DESCRIPTION OF THE TASK: When the word "point" appears in a line of the data below, list that line.

MATERIAL PROVIDED:
import Summits.HubbardSuperconductivity.HubbardSuperconductivity.Theorems.AnisotropyChordTransferFibre3FinX5Eval

/-!
# Route `AnisotropyChord` / H0 rotor rung: FIN per-`L` GM₃ (X5), `L = 31` — row-C cell facts (X5, point wedges), part `p15`

Kernel facts `xcCellAnyA0 31 (49/50) 100 la lb bn tb = true` (row C of cert cells 50, 51 of `L = 31` with `b = bn/100` and the `T⁺·D` brackets `tb` exported by the row-`N₁` facts `xn31_*`): the two Green point wedges `gWedgePt` are recomputed in the kernel, the profile / gradient tables are built from them by monotonicity (`…FinX5Eval`), and g5's row-C check is decided; assembled in `…FinX5GM3ThirtyOne`.
Prover seat `hubbard-h0-rotor-p3` g8; helper for piece A = stmt-HubbardSuperconductivity-23918 of rung 19089 (`--supports`, helper class).
WHAT THIS IS NOT: nothing here proves superconductivity in the Hubbard model (rotor TARGET as worded stays FALSE, g15 verdict); kernel facts for the FIN certificate of ONE conditional reduction.  Tree imports only; zero data; standard axioms.
-/

set_option linter.dupNamespace false
set_option autoImplicit false

namespace Summit.HubbardSuperconductivity.HubbardSuperconductivity.Theorems.AnisotropyChord.Transfer.Fibre3

namespace FinXD

open FinXB FinCell Hole2

set_option maxHeartbeats 4000000 in
/-- row C of cell 50 of `L = 31` (`b = 57/100`). [folklore] -/
theorem xc31_50 : xcCellAnyA0 31 (49/50 : ℚ) 100 186476546494340 191138460156700 57 ((557809538586857 : ℤ), (575247906382733 : ℤ)) = true := by decide +kernel

set_option maxHeartbeats 4000000 in
/-- row C of cell 51 of `L = 31` (`b = 57/100`). [folklore] -/
theorem xc31_51 : xcCellAnyA0 31 (49/50 : ℚ) 100 191138460156700 195916921660617 57 ((571810248975821 : ℤ), (589588849572781 : ℤ)) = true := by decide +kernel

end FinXD

end Summit.HubbardSuperconductivity.HubbardSuperconductivity.Theorems.AnisotropyChord.Transfer.Fibre3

TASK RESPONSE:
# Route `AnisotropyChord` / H0 rotor rung: FIN per-`L` GM₃ (X5), `L = 31` — row-C cell facts (X5, point wedges), part `p15`
Kernel facts `xcCellAnyA0 31 (49/50) 100 la lb bn tb = true` (row C of cert cells 50, 51 of `L = 31` with `b = bn/100` and the `T⁺·D` brackets `tb` exported by the row-`N₁` facts `xn31_*`): the two Green point wedges `gWedgePt` are recomputed in the kernel, the profile / gradient tables are built from them by monotonicity (`…FinX5Eval`), and g5's row-C check is decided; assembled in `…FinX5GM3ThirtyOne`.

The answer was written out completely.